═══ AVAILABLE DATA ═══

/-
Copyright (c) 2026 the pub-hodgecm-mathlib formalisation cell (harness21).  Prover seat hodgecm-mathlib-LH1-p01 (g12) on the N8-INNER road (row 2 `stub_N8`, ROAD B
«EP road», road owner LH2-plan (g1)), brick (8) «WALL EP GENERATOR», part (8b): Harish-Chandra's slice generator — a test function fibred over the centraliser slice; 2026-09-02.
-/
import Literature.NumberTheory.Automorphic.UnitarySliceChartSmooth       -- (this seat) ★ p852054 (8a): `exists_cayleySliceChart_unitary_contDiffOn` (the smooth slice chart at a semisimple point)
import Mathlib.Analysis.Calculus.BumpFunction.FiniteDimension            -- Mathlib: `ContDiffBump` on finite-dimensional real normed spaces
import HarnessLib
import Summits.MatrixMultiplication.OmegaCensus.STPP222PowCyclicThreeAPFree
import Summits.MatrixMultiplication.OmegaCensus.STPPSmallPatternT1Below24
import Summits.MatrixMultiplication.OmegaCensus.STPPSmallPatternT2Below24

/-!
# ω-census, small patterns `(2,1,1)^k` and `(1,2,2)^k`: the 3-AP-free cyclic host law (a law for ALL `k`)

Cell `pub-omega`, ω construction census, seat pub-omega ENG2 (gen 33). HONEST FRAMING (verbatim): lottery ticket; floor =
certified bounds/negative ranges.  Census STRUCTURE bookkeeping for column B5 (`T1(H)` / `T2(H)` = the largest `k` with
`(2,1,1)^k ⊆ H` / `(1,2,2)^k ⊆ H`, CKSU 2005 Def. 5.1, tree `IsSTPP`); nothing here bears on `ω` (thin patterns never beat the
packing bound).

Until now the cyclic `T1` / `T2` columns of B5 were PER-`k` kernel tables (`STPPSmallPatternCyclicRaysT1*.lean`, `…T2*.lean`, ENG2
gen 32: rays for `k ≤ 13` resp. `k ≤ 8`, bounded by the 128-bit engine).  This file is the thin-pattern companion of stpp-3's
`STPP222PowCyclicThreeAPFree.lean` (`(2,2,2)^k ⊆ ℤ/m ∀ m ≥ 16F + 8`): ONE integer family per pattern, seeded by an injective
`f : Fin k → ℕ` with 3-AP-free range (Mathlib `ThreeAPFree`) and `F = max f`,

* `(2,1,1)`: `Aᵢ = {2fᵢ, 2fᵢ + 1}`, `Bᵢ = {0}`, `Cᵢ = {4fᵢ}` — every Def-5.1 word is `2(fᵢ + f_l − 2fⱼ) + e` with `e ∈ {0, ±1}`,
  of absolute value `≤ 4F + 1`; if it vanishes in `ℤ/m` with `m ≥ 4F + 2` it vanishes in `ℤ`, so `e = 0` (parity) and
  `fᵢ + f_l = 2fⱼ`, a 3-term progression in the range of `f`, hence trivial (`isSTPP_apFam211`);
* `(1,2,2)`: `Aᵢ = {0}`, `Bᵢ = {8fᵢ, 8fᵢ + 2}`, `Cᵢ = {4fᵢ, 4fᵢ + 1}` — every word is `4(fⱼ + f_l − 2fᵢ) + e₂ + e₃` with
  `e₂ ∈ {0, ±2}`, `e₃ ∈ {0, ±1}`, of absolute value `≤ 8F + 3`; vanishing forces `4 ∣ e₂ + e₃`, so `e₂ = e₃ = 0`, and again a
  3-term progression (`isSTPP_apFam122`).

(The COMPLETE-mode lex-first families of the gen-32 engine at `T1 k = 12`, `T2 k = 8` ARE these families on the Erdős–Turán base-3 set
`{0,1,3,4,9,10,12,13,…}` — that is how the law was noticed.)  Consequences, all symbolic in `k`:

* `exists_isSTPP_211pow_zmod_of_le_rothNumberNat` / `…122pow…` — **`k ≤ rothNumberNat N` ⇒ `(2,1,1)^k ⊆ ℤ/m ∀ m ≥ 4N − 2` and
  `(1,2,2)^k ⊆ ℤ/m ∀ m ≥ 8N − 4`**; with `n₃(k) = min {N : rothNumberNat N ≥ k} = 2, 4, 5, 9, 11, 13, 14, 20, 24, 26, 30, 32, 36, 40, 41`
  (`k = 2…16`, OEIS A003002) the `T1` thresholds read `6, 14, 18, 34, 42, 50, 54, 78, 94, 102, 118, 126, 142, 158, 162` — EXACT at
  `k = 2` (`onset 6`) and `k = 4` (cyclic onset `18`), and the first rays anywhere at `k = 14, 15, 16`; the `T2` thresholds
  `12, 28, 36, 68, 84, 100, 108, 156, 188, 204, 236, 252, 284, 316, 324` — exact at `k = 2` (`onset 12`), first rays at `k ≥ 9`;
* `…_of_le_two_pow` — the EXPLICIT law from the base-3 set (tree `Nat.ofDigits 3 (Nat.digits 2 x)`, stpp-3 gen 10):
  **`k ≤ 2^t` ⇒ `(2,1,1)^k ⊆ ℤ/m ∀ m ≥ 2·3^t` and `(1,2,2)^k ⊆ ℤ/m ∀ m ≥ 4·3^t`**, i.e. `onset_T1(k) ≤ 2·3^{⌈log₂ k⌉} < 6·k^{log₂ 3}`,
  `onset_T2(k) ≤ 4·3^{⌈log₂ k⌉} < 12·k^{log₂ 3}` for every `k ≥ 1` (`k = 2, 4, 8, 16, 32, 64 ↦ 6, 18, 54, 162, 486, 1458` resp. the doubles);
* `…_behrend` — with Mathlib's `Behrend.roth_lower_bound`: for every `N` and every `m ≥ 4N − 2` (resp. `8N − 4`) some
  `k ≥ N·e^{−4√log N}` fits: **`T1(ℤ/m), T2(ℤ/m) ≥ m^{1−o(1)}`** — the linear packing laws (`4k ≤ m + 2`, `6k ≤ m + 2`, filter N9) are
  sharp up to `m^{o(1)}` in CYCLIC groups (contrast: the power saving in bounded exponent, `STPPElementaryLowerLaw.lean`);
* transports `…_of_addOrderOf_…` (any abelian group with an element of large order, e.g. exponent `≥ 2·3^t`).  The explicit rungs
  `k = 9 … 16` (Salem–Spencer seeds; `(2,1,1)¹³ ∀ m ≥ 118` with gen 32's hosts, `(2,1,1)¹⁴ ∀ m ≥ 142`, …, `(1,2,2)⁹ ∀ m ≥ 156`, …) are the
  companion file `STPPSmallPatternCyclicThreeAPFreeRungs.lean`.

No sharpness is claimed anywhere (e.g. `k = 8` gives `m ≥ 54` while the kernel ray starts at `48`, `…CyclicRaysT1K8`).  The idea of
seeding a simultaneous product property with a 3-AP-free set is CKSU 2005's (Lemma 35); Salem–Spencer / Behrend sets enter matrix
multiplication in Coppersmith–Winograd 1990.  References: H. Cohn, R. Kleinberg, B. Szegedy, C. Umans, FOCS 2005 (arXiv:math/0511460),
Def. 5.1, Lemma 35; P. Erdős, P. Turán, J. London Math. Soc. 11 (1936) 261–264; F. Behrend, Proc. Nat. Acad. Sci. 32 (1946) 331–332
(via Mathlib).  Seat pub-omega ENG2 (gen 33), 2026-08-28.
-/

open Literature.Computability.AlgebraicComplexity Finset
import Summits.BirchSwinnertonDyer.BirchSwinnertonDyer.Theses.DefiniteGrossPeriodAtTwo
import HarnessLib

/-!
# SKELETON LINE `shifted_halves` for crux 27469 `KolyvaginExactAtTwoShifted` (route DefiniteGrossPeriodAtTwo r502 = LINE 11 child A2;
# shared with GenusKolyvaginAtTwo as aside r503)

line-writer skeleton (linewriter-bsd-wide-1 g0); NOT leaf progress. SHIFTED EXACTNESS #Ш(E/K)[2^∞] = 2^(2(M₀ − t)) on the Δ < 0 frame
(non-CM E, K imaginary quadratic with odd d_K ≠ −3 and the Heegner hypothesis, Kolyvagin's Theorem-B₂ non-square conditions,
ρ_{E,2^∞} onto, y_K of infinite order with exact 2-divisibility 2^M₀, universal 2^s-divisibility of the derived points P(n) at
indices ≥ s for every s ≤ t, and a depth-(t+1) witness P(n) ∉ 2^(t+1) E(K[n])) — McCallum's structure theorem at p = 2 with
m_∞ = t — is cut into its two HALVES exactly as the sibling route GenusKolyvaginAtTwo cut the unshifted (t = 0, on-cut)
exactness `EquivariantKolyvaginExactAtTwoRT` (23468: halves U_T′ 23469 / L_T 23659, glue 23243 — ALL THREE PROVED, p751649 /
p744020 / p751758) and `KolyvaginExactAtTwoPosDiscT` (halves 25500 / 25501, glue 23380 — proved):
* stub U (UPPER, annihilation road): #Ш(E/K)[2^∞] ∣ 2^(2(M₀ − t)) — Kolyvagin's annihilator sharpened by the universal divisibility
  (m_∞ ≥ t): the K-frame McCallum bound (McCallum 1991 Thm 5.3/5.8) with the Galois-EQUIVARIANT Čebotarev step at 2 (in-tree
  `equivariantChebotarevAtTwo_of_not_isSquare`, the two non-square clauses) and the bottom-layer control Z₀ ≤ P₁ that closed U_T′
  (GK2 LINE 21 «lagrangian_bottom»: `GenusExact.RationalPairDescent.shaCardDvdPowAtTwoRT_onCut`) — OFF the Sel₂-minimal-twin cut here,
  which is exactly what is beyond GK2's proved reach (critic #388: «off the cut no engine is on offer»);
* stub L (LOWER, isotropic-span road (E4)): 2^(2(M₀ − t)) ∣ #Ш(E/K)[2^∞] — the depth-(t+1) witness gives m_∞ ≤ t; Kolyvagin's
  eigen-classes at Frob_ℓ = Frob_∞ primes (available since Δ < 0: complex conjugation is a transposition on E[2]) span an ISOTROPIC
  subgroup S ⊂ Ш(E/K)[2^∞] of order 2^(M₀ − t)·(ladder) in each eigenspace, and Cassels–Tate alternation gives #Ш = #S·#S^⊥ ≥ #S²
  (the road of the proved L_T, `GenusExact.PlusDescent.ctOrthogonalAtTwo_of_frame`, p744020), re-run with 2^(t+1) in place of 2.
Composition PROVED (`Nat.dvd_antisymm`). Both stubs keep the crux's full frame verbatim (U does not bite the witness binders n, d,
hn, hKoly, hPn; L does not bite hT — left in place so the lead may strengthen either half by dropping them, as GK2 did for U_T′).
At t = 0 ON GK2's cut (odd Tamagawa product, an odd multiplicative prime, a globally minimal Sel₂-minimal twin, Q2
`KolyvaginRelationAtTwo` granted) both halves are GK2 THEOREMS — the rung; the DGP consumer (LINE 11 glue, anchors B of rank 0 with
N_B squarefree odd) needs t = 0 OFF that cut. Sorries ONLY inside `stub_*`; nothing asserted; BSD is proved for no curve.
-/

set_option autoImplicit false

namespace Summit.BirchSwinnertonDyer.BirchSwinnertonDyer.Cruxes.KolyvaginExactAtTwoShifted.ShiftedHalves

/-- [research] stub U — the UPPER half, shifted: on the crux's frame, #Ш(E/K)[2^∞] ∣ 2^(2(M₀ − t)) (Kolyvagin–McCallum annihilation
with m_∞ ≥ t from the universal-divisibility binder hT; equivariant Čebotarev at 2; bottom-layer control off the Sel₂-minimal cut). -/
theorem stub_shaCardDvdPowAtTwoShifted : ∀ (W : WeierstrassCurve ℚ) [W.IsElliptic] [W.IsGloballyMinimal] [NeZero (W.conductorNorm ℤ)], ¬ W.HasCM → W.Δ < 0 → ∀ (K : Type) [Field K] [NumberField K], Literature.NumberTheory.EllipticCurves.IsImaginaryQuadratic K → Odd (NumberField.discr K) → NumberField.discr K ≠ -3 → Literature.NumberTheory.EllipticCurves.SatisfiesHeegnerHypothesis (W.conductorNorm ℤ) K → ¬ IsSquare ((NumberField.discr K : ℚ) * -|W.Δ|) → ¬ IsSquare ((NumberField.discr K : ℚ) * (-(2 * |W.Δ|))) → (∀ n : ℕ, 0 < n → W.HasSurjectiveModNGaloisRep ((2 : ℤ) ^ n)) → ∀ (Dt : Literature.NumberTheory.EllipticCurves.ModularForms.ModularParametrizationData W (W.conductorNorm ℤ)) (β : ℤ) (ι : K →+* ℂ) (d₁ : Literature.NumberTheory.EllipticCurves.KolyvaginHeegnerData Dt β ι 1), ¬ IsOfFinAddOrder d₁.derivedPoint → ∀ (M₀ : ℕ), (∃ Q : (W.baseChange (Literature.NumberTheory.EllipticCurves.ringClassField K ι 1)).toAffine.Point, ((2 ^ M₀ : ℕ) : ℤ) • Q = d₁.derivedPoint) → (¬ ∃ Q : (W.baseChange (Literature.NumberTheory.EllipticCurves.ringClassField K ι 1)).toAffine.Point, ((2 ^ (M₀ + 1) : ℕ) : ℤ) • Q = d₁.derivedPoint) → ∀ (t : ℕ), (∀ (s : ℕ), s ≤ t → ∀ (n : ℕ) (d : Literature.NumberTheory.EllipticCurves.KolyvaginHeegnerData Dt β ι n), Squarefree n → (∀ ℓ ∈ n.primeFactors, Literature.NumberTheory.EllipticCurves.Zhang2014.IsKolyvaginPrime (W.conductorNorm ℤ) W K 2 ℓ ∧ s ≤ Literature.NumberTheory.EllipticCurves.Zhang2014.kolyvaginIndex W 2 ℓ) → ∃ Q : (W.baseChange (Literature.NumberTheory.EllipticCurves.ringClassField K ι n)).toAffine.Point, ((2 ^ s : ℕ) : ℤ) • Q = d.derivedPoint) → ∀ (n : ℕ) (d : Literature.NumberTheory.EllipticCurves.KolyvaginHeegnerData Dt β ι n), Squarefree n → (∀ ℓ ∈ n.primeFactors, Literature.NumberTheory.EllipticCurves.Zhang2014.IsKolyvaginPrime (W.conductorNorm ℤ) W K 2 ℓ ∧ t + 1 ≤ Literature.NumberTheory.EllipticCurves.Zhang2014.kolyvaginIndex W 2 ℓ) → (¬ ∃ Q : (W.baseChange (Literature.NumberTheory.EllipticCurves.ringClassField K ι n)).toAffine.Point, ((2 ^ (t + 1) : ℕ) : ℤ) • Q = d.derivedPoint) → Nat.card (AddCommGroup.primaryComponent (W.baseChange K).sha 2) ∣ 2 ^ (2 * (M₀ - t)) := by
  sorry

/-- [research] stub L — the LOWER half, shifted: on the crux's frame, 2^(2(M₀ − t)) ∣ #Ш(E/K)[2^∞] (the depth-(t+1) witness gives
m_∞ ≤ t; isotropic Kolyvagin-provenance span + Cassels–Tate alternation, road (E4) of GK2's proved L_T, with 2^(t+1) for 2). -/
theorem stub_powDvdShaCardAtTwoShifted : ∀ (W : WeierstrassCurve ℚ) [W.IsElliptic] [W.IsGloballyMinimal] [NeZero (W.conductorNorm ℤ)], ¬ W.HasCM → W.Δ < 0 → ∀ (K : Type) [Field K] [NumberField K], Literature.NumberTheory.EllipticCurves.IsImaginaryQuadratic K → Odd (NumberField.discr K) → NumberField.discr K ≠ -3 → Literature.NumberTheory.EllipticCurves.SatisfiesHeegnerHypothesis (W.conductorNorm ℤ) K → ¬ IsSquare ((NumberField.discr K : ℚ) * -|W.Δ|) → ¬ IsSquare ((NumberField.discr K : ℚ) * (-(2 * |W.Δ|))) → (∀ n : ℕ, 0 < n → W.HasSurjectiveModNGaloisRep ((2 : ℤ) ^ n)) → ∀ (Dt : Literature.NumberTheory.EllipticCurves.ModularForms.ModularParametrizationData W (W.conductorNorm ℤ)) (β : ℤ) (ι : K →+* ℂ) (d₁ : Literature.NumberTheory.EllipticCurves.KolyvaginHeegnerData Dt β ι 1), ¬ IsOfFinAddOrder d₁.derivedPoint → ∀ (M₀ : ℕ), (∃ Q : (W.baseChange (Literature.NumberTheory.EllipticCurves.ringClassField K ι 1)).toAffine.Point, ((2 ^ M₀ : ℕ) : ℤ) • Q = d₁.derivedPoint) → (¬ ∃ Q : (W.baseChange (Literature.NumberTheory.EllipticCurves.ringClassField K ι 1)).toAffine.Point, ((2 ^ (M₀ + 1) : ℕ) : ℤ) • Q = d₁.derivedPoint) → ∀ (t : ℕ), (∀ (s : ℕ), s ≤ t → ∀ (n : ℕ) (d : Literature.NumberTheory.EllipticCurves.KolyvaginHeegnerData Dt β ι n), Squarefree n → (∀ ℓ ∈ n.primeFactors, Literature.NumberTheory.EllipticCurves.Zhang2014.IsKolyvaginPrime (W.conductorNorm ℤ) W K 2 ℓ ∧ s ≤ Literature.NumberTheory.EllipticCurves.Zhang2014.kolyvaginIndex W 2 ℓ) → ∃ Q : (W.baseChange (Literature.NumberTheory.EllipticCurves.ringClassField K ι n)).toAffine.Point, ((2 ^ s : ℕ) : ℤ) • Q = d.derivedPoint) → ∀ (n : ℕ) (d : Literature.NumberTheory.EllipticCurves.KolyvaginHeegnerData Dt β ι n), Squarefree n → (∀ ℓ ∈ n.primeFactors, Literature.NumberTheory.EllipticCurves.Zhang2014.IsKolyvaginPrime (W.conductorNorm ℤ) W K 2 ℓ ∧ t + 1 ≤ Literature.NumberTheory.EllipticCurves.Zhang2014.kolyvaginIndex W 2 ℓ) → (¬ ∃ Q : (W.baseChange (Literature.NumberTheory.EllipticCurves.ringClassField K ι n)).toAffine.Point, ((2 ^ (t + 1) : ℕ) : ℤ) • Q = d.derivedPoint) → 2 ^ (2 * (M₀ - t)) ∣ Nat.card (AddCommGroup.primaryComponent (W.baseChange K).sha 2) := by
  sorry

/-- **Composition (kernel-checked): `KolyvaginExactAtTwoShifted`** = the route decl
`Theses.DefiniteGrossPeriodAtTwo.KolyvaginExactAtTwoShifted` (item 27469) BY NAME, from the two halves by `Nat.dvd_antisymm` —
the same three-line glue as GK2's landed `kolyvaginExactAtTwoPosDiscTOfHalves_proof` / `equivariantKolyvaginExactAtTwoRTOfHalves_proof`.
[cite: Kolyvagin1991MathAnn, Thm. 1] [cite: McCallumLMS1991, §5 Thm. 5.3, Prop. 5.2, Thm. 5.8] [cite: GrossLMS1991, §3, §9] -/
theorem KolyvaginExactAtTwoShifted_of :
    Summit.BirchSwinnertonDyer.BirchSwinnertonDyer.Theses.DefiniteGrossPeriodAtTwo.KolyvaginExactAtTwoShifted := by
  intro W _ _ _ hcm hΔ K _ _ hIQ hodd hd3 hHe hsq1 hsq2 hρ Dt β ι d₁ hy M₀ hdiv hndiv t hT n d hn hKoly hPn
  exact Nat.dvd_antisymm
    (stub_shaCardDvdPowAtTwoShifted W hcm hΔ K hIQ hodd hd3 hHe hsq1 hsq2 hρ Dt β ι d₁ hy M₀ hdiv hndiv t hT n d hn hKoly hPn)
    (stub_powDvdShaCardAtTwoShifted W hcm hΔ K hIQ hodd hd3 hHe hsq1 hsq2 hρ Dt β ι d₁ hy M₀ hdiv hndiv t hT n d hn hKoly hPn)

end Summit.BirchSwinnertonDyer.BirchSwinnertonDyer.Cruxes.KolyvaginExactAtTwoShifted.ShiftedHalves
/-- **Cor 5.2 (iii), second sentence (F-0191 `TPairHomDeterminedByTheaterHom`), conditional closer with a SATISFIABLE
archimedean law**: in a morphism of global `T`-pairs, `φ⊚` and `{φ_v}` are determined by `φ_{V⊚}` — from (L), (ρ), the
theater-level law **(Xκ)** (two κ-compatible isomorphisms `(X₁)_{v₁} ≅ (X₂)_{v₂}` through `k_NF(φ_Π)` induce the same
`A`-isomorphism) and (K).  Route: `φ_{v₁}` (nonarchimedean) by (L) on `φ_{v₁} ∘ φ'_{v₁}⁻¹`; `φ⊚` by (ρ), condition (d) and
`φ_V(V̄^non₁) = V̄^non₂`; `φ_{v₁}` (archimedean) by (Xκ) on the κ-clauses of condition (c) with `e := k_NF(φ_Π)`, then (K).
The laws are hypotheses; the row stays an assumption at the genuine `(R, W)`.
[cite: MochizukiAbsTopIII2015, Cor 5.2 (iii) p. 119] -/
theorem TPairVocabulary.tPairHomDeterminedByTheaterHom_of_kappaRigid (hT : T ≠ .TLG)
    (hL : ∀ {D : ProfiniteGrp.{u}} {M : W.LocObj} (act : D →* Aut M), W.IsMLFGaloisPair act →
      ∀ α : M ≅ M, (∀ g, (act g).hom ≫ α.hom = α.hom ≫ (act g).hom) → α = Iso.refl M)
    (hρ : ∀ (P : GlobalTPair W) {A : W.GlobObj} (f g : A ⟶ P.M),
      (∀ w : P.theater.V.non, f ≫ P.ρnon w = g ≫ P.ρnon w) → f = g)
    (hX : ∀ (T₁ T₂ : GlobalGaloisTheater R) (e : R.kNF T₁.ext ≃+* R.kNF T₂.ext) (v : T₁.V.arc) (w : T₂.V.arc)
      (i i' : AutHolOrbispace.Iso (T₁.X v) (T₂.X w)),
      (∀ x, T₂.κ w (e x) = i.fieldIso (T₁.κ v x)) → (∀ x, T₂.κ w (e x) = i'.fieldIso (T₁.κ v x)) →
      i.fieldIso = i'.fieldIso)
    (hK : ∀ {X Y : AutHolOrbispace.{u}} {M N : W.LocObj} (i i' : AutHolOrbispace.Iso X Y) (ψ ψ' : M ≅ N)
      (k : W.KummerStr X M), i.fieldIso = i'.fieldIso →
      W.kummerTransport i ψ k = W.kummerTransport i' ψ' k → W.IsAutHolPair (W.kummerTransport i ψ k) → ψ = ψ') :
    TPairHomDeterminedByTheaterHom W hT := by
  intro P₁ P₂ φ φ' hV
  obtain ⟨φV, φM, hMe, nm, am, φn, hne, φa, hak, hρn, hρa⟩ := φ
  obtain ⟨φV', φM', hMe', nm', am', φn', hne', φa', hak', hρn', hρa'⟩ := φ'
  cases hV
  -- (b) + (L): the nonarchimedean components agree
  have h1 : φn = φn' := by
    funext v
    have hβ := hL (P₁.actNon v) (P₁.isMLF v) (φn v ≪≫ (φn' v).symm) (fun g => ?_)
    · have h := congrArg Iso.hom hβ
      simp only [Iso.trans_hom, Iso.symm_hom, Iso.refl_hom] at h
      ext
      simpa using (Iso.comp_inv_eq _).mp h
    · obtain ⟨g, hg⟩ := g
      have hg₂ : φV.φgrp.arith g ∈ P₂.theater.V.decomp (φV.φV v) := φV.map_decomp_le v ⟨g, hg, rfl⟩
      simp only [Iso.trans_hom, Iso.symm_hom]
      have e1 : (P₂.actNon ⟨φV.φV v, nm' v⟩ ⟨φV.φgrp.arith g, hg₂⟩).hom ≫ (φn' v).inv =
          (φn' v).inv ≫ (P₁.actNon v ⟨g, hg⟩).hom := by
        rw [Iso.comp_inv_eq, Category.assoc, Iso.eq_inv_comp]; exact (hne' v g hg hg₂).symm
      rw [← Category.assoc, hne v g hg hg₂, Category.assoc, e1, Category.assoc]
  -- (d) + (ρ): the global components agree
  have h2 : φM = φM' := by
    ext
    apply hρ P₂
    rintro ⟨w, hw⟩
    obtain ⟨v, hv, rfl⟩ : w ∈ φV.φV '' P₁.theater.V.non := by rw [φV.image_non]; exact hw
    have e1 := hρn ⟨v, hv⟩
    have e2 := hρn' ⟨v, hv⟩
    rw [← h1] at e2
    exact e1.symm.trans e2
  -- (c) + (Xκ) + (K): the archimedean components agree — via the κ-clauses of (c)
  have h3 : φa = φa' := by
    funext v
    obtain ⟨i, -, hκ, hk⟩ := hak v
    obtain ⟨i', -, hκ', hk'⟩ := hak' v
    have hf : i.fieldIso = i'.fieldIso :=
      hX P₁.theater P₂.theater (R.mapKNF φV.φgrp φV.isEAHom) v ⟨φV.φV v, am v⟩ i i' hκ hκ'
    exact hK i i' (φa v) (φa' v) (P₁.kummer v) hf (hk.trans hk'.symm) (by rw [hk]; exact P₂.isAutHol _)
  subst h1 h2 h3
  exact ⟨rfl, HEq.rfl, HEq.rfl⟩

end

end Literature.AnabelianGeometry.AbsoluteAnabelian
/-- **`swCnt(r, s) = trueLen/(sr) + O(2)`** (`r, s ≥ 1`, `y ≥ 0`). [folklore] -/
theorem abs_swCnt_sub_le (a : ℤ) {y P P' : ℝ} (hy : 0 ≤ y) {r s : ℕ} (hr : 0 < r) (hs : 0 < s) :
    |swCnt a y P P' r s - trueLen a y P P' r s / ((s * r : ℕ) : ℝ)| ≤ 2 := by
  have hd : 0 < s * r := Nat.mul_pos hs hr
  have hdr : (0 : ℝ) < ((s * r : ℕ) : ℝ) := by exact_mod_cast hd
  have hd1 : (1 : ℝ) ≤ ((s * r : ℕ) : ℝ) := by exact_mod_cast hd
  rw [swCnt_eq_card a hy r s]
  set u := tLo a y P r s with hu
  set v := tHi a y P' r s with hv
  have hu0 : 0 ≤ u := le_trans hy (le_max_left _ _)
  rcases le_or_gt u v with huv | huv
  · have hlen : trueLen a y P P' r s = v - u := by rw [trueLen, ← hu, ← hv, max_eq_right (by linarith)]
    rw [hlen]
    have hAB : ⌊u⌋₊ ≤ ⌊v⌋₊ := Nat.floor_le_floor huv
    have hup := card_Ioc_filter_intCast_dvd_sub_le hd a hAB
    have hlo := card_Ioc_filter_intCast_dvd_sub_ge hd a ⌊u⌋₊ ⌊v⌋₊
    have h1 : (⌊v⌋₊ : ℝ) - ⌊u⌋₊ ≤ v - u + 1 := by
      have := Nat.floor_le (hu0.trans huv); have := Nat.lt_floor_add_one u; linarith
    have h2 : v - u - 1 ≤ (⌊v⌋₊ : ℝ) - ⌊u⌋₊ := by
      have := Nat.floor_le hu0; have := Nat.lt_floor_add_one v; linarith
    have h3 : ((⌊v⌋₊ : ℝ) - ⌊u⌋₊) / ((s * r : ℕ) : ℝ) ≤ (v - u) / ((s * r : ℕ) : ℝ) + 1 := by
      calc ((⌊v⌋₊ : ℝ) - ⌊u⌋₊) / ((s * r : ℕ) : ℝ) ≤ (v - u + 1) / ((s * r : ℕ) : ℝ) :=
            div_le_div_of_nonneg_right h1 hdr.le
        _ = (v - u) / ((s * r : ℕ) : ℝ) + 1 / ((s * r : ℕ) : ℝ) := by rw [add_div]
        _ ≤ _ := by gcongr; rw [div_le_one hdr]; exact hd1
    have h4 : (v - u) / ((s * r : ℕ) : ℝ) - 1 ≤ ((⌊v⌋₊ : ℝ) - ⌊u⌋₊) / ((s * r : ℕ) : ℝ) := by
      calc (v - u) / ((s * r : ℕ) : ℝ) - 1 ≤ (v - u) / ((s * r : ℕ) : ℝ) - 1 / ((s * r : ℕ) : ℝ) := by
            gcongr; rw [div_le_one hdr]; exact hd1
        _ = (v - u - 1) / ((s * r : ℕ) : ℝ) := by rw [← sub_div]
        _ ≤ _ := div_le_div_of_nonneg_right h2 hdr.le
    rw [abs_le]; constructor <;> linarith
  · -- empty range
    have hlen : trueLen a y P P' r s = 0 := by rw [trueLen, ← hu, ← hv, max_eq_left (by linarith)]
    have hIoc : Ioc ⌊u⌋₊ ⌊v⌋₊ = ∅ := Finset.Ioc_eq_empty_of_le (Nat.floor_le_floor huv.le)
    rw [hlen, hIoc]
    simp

═══

▸ **EXERCISE BRIEF**
Return, line for line and unchanged, the data from its first line through the line containing "Copyright (c) 2026".

▸ **OUTPUT BELOW**
/-
Copyright (c) 2026 the pub-hodgecm-mathlib formalisation cell (harness21).  Prover seat hodgecm-mathlib-LH1-p01 (g12) on the N8-INNER road (row 2 `stub_N8`, ROAD B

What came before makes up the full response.